The task -
In the records below, find the lines that include "rapidly" and copy each.

┄┄┄┄┄┄┄┄┄┄┄┄┄┄┄┄┄┄┄┄

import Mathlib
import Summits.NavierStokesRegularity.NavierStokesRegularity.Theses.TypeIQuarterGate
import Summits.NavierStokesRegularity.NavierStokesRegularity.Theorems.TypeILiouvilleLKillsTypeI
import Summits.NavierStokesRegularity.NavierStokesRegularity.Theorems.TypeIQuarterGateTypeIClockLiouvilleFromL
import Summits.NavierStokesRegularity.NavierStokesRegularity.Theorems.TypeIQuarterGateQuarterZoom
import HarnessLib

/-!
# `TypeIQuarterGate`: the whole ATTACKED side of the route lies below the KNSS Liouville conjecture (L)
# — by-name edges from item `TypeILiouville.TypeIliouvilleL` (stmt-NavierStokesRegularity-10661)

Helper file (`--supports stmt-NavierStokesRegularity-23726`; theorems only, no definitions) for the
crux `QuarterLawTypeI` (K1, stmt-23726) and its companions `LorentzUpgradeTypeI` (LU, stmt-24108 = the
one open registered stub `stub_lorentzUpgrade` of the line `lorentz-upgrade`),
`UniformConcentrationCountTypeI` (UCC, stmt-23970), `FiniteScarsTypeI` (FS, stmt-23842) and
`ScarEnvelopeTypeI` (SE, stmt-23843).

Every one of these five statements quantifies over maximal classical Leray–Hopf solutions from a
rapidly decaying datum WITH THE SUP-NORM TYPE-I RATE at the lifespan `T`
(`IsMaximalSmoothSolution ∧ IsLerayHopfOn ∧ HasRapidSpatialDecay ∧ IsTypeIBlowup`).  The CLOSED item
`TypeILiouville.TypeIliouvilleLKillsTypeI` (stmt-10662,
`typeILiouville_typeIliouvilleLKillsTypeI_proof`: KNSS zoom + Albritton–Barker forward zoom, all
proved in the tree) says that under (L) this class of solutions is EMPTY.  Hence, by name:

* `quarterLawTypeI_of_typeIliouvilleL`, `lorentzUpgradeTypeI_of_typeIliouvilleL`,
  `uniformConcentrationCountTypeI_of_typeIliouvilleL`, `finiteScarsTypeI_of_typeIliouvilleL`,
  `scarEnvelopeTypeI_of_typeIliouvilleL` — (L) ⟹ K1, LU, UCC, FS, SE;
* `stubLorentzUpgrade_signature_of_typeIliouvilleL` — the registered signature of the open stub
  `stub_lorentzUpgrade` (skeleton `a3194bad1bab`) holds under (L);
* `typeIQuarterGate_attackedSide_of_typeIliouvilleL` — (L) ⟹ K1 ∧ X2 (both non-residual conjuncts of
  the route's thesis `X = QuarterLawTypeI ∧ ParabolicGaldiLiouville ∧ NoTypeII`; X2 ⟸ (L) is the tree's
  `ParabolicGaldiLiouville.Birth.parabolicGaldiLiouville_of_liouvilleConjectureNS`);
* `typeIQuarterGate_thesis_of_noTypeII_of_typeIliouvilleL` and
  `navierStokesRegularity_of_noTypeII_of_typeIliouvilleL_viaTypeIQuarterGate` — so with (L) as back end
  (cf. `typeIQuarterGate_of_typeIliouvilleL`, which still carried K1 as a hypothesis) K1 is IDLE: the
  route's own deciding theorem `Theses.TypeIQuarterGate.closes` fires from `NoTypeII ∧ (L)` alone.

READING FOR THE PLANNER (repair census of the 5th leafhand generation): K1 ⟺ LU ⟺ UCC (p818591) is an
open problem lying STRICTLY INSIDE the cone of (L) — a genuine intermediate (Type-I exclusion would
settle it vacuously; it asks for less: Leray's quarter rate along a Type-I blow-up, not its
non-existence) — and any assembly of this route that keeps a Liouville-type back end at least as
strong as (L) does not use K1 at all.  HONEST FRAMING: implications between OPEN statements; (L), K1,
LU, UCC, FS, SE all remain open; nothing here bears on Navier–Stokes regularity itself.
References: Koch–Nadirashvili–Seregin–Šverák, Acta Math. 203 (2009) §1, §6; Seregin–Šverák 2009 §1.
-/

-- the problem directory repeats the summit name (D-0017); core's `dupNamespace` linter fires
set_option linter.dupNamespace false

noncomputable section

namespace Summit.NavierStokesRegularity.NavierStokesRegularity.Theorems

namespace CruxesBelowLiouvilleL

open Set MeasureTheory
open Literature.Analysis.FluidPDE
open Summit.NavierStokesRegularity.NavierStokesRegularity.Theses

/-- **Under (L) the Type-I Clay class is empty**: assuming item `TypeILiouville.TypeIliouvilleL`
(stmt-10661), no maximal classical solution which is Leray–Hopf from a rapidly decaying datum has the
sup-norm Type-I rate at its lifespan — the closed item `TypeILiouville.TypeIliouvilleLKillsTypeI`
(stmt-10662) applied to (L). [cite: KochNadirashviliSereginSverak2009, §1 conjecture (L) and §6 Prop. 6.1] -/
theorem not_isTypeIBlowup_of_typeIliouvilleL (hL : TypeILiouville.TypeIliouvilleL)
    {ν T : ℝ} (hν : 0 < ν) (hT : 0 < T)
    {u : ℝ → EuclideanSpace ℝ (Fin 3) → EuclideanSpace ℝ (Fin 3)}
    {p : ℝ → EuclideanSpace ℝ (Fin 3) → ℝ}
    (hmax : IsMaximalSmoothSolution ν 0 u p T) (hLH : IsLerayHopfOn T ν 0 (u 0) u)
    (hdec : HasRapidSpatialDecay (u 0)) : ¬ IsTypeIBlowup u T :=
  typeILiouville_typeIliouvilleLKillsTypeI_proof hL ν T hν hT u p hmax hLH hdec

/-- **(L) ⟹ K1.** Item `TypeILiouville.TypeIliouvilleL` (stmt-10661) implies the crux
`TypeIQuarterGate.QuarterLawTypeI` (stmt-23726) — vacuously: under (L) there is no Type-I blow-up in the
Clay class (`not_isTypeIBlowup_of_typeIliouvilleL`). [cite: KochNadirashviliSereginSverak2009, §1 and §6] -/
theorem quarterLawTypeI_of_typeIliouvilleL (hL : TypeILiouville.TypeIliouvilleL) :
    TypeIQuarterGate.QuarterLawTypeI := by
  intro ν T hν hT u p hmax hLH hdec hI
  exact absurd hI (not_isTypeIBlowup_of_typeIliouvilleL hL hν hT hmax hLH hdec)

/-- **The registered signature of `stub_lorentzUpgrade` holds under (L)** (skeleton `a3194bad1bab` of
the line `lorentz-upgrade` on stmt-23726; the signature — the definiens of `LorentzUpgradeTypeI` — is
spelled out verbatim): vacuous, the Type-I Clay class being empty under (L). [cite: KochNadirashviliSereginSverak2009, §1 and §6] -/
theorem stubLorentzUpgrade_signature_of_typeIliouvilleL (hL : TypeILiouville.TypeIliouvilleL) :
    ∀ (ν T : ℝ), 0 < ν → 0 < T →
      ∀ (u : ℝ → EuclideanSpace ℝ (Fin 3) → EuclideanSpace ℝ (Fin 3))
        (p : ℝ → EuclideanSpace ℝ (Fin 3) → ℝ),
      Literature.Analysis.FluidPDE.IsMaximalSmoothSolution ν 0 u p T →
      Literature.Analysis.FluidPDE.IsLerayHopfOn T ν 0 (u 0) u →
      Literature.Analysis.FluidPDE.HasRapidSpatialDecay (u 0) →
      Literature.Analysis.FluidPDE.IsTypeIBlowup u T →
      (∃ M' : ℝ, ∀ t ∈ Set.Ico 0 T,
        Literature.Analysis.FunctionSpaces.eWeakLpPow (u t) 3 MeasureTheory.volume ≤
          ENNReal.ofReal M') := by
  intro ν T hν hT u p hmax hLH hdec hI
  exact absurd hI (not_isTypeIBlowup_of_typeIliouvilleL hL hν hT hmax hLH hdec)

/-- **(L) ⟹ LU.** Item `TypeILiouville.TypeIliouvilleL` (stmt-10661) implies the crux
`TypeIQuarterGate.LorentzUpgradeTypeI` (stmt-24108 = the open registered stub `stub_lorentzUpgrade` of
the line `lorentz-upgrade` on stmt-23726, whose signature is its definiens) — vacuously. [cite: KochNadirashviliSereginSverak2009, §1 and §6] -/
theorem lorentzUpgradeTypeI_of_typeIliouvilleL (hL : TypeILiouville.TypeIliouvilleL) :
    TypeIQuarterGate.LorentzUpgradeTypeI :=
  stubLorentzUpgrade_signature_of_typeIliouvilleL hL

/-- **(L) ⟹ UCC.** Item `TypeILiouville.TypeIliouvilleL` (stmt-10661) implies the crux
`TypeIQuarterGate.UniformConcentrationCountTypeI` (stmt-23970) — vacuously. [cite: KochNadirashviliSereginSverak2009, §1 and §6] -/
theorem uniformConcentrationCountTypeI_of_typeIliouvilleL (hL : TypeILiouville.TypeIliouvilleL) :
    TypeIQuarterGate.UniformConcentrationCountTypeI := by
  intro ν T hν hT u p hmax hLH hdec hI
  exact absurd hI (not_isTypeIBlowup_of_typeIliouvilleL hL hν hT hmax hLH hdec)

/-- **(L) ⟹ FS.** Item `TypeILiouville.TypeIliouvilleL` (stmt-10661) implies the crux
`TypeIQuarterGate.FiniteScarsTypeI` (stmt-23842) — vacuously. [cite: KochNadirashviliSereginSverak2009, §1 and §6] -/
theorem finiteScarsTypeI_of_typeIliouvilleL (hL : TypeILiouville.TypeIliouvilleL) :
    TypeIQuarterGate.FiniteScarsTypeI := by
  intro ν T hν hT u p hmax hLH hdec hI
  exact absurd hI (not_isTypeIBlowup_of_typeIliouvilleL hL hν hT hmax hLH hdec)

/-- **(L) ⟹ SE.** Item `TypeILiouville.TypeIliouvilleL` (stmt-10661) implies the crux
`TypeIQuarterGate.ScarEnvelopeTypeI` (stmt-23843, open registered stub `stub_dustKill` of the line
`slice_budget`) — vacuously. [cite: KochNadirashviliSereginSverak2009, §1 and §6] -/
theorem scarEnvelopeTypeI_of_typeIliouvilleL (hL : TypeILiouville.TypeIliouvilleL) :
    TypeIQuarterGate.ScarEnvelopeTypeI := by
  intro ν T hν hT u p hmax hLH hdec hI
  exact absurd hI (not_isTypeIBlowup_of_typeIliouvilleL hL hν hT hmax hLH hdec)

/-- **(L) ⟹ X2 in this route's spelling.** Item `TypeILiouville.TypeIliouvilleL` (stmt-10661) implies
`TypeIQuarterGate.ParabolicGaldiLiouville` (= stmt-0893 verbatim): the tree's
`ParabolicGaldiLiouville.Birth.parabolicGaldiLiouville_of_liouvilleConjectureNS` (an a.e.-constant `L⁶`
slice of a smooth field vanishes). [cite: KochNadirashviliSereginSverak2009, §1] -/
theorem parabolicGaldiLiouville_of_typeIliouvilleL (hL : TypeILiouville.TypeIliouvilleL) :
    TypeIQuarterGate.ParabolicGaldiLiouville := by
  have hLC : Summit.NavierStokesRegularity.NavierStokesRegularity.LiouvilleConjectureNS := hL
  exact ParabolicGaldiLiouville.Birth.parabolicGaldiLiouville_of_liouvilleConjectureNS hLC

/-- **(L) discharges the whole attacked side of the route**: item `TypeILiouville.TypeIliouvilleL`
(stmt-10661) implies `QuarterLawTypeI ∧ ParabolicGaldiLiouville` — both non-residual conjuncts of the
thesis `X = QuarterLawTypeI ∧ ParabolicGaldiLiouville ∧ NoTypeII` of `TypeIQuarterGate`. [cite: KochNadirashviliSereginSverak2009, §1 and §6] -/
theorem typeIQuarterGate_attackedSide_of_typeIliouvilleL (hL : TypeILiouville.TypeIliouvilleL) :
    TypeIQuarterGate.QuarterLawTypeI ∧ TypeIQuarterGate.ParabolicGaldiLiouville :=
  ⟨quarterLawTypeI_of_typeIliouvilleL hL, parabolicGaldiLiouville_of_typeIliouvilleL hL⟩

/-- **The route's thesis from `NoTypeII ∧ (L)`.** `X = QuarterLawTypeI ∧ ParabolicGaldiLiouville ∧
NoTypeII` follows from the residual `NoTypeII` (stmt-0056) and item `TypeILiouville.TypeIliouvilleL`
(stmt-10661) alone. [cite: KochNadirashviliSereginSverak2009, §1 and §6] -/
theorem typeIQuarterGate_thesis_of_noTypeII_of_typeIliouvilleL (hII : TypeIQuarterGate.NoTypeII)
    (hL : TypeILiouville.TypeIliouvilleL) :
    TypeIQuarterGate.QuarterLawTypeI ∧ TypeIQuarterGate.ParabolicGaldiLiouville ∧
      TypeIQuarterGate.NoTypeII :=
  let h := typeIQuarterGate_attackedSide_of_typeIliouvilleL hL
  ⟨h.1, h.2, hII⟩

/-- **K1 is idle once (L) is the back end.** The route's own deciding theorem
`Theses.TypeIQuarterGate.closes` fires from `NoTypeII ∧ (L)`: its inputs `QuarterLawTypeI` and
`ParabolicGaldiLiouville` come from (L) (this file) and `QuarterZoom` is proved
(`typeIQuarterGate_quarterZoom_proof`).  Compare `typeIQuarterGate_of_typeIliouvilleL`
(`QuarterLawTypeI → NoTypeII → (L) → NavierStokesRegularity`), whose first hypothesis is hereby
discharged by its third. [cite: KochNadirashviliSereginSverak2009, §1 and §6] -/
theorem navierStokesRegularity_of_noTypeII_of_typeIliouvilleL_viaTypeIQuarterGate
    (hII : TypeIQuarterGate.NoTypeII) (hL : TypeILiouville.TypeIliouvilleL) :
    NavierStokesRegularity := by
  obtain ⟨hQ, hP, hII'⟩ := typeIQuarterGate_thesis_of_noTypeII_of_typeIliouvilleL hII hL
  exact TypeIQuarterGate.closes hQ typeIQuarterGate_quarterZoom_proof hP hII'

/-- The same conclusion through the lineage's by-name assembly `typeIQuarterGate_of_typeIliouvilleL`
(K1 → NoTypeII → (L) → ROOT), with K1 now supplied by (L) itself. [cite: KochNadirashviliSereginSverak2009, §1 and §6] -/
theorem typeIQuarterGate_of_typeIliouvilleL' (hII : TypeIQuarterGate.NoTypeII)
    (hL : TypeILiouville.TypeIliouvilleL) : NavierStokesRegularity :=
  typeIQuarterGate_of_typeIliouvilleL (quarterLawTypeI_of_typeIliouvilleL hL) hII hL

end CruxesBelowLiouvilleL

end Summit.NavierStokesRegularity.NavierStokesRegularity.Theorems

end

┄┄┄┄┄┄┄┄┄┄┄┄┄┄┄┄┄┄┄┄

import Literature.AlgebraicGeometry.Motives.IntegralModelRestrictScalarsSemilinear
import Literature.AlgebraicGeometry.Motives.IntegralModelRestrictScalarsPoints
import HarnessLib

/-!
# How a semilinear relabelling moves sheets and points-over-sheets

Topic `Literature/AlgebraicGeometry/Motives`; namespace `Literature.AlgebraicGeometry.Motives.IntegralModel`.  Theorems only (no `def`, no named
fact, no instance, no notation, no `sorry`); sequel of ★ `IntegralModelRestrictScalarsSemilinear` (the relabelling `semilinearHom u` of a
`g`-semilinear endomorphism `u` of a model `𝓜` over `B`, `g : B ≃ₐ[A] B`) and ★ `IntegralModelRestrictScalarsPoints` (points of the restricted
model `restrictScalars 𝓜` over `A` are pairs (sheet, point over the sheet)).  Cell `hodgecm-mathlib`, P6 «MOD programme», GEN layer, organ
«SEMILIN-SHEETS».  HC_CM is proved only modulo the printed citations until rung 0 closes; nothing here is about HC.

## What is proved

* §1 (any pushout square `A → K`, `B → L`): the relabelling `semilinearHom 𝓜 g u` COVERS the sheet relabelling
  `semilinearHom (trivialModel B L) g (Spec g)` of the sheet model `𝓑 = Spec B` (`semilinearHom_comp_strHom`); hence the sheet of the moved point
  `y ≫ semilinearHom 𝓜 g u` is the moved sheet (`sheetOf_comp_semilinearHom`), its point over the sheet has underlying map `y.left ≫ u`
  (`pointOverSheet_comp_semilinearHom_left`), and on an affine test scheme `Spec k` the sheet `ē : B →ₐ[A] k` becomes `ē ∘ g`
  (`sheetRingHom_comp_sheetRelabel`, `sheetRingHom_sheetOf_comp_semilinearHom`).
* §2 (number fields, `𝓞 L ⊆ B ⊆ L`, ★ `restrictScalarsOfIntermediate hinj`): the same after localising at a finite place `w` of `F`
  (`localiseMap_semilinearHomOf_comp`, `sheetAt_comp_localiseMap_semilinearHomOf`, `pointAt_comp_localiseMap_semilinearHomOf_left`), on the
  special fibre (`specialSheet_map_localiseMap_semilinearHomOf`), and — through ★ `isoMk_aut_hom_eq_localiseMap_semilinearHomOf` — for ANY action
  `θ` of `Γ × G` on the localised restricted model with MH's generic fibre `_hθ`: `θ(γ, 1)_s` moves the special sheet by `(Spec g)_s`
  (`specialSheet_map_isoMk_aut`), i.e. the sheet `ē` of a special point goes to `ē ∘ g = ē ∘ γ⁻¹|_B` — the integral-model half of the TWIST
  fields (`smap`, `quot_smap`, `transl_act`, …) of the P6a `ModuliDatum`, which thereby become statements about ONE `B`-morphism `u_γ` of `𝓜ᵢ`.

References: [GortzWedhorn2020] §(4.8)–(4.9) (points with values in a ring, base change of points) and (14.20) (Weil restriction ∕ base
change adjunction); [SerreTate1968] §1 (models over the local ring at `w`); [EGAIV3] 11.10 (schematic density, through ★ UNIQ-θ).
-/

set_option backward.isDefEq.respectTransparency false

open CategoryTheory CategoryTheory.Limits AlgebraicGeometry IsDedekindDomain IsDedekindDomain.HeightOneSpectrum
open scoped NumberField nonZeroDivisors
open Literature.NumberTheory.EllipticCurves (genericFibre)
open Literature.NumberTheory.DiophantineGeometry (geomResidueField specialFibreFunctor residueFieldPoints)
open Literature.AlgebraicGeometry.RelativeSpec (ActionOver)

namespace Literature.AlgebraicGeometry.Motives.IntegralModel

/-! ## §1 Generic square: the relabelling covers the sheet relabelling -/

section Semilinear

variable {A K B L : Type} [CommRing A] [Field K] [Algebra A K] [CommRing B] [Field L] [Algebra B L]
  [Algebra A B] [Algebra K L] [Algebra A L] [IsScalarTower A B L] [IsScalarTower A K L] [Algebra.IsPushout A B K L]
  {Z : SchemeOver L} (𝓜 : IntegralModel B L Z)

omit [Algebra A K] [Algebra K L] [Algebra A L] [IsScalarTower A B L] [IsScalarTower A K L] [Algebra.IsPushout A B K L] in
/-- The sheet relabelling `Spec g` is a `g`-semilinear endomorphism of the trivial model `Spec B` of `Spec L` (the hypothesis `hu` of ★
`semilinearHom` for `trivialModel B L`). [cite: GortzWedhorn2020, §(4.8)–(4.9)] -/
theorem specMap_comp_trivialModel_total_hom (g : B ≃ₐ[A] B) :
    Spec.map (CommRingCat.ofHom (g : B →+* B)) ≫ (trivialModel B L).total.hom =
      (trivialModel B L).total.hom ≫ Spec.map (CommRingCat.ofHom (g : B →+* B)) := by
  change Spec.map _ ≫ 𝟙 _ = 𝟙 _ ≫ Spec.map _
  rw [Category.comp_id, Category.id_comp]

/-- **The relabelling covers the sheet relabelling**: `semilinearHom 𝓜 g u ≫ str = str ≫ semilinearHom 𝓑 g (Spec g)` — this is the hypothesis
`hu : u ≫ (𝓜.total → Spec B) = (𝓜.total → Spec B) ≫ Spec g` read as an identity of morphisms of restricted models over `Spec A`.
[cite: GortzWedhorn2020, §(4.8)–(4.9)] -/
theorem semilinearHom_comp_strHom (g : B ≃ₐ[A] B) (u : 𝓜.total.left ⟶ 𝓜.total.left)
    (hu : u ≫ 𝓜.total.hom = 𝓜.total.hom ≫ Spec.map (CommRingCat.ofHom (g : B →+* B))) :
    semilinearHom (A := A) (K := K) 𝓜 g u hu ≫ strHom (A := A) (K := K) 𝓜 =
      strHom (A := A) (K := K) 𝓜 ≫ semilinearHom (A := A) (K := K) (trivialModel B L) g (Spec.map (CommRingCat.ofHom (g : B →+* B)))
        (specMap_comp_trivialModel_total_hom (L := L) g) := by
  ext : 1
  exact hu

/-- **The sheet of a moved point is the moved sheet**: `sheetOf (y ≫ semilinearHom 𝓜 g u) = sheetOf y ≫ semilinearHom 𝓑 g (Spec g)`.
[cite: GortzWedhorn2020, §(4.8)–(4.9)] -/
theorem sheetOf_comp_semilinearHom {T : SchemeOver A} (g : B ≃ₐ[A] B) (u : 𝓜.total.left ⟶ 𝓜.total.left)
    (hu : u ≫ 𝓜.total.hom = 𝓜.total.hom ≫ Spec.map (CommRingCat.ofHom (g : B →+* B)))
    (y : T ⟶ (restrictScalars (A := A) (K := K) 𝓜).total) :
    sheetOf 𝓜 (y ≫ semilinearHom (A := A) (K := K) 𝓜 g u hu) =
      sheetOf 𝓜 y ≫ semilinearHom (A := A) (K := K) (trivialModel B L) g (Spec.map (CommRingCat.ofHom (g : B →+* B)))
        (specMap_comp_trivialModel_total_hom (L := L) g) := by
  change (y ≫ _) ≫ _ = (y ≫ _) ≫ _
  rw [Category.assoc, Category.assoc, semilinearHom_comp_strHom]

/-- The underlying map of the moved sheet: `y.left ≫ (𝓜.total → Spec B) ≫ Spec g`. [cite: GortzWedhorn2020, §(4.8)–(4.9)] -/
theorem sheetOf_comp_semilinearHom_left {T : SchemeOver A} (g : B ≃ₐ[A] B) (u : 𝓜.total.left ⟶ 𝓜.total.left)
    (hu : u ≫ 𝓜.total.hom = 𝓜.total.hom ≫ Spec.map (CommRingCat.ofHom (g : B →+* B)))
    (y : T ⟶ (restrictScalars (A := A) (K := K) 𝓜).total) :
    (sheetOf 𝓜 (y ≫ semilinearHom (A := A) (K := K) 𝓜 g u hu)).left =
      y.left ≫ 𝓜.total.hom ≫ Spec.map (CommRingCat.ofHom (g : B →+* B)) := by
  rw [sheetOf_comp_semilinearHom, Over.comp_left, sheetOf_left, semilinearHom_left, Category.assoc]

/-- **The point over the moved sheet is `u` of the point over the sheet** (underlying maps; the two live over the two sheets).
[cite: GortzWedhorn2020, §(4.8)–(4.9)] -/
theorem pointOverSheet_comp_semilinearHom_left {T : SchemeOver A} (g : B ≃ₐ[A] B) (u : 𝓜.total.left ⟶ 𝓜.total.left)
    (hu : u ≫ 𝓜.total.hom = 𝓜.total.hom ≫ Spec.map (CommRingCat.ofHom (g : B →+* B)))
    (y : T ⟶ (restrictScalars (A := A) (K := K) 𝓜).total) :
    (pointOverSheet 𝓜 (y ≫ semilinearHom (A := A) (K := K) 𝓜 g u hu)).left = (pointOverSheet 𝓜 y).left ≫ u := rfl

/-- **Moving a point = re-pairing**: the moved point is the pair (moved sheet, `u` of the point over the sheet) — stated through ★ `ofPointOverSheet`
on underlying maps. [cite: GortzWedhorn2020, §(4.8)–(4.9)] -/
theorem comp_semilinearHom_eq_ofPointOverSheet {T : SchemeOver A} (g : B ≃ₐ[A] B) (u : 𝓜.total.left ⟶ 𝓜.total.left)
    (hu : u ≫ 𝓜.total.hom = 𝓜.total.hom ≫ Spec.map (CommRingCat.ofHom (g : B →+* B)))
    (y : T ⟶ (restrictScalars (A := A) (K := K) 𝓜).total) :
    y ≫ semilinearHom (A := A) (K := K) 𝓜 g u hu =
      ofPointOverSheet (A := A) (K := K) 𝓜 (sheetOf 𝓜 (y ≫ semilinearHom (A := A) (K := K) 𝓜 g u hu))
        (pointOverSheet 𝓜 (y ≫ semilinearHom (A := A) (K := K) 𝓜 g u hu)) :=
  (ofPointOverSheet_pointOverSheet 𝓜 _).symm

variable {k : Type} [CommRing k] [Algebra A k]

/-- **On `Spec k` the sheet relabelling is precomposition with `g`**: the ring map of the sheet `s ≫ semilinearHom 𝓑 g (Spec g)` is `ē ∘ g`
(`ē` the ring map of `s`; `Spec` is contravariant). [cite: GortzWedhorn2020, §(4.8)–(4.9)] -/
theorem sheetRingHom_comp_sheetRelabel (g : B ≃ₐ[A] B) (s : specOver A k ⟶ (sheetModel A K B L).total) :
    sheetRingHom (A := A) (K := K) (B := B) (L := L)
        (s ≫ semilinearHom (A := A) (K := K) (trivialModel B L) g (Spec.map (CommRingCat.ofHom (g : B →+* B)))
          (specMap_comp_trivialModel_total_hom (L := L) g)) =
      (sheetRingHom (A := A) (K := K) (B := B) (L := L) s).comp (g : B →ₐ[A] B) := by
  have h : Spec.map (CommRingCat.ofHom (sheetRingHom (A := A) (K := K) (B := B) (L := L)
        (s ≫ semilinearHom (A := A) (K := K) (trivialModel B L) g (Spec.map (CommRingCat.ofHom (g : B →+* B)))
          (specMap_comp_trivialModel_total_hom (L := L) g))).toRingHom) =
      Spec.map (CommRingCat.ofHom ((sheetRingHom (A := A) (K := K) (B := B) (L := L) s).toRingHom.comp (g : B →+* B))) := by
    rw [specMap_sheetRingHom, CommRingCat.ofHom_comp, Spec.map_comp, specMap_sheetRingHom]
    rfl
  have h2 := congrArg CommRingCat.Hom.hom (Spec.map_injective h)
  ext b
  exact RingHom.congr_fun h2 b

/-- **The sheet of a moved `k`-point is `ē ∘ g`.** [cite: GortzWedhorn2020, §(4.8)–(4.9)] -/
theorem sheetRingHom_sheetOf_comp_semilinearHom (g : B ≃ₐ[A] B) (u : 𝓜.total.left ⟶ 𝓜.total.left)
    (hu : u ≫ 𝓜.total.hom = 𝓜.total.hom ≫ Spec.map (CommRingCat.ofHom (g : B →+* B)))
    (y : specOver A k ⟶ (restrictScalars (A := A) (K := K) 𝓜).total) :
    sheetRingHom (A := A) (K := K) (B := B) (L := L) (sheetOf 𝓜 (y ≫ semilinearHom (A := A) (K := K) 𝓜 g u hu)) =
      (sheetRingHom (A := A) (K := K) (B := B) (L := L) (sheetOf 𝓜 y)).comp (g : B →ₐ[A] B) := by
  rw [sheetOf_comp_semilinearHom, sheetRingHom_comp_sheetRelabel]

┄┄┄┄┄┄┄┄┄┄┄┄┄┄┄┄┄┄┄┄

Answer space -
rapidly decaying datum WITH THE SUP-NORM TYPE-I RATE at the lifespan `T`
(stmt-10661), no maximal classical solution which is Leray–Hopf from a rapidly decaying datum has the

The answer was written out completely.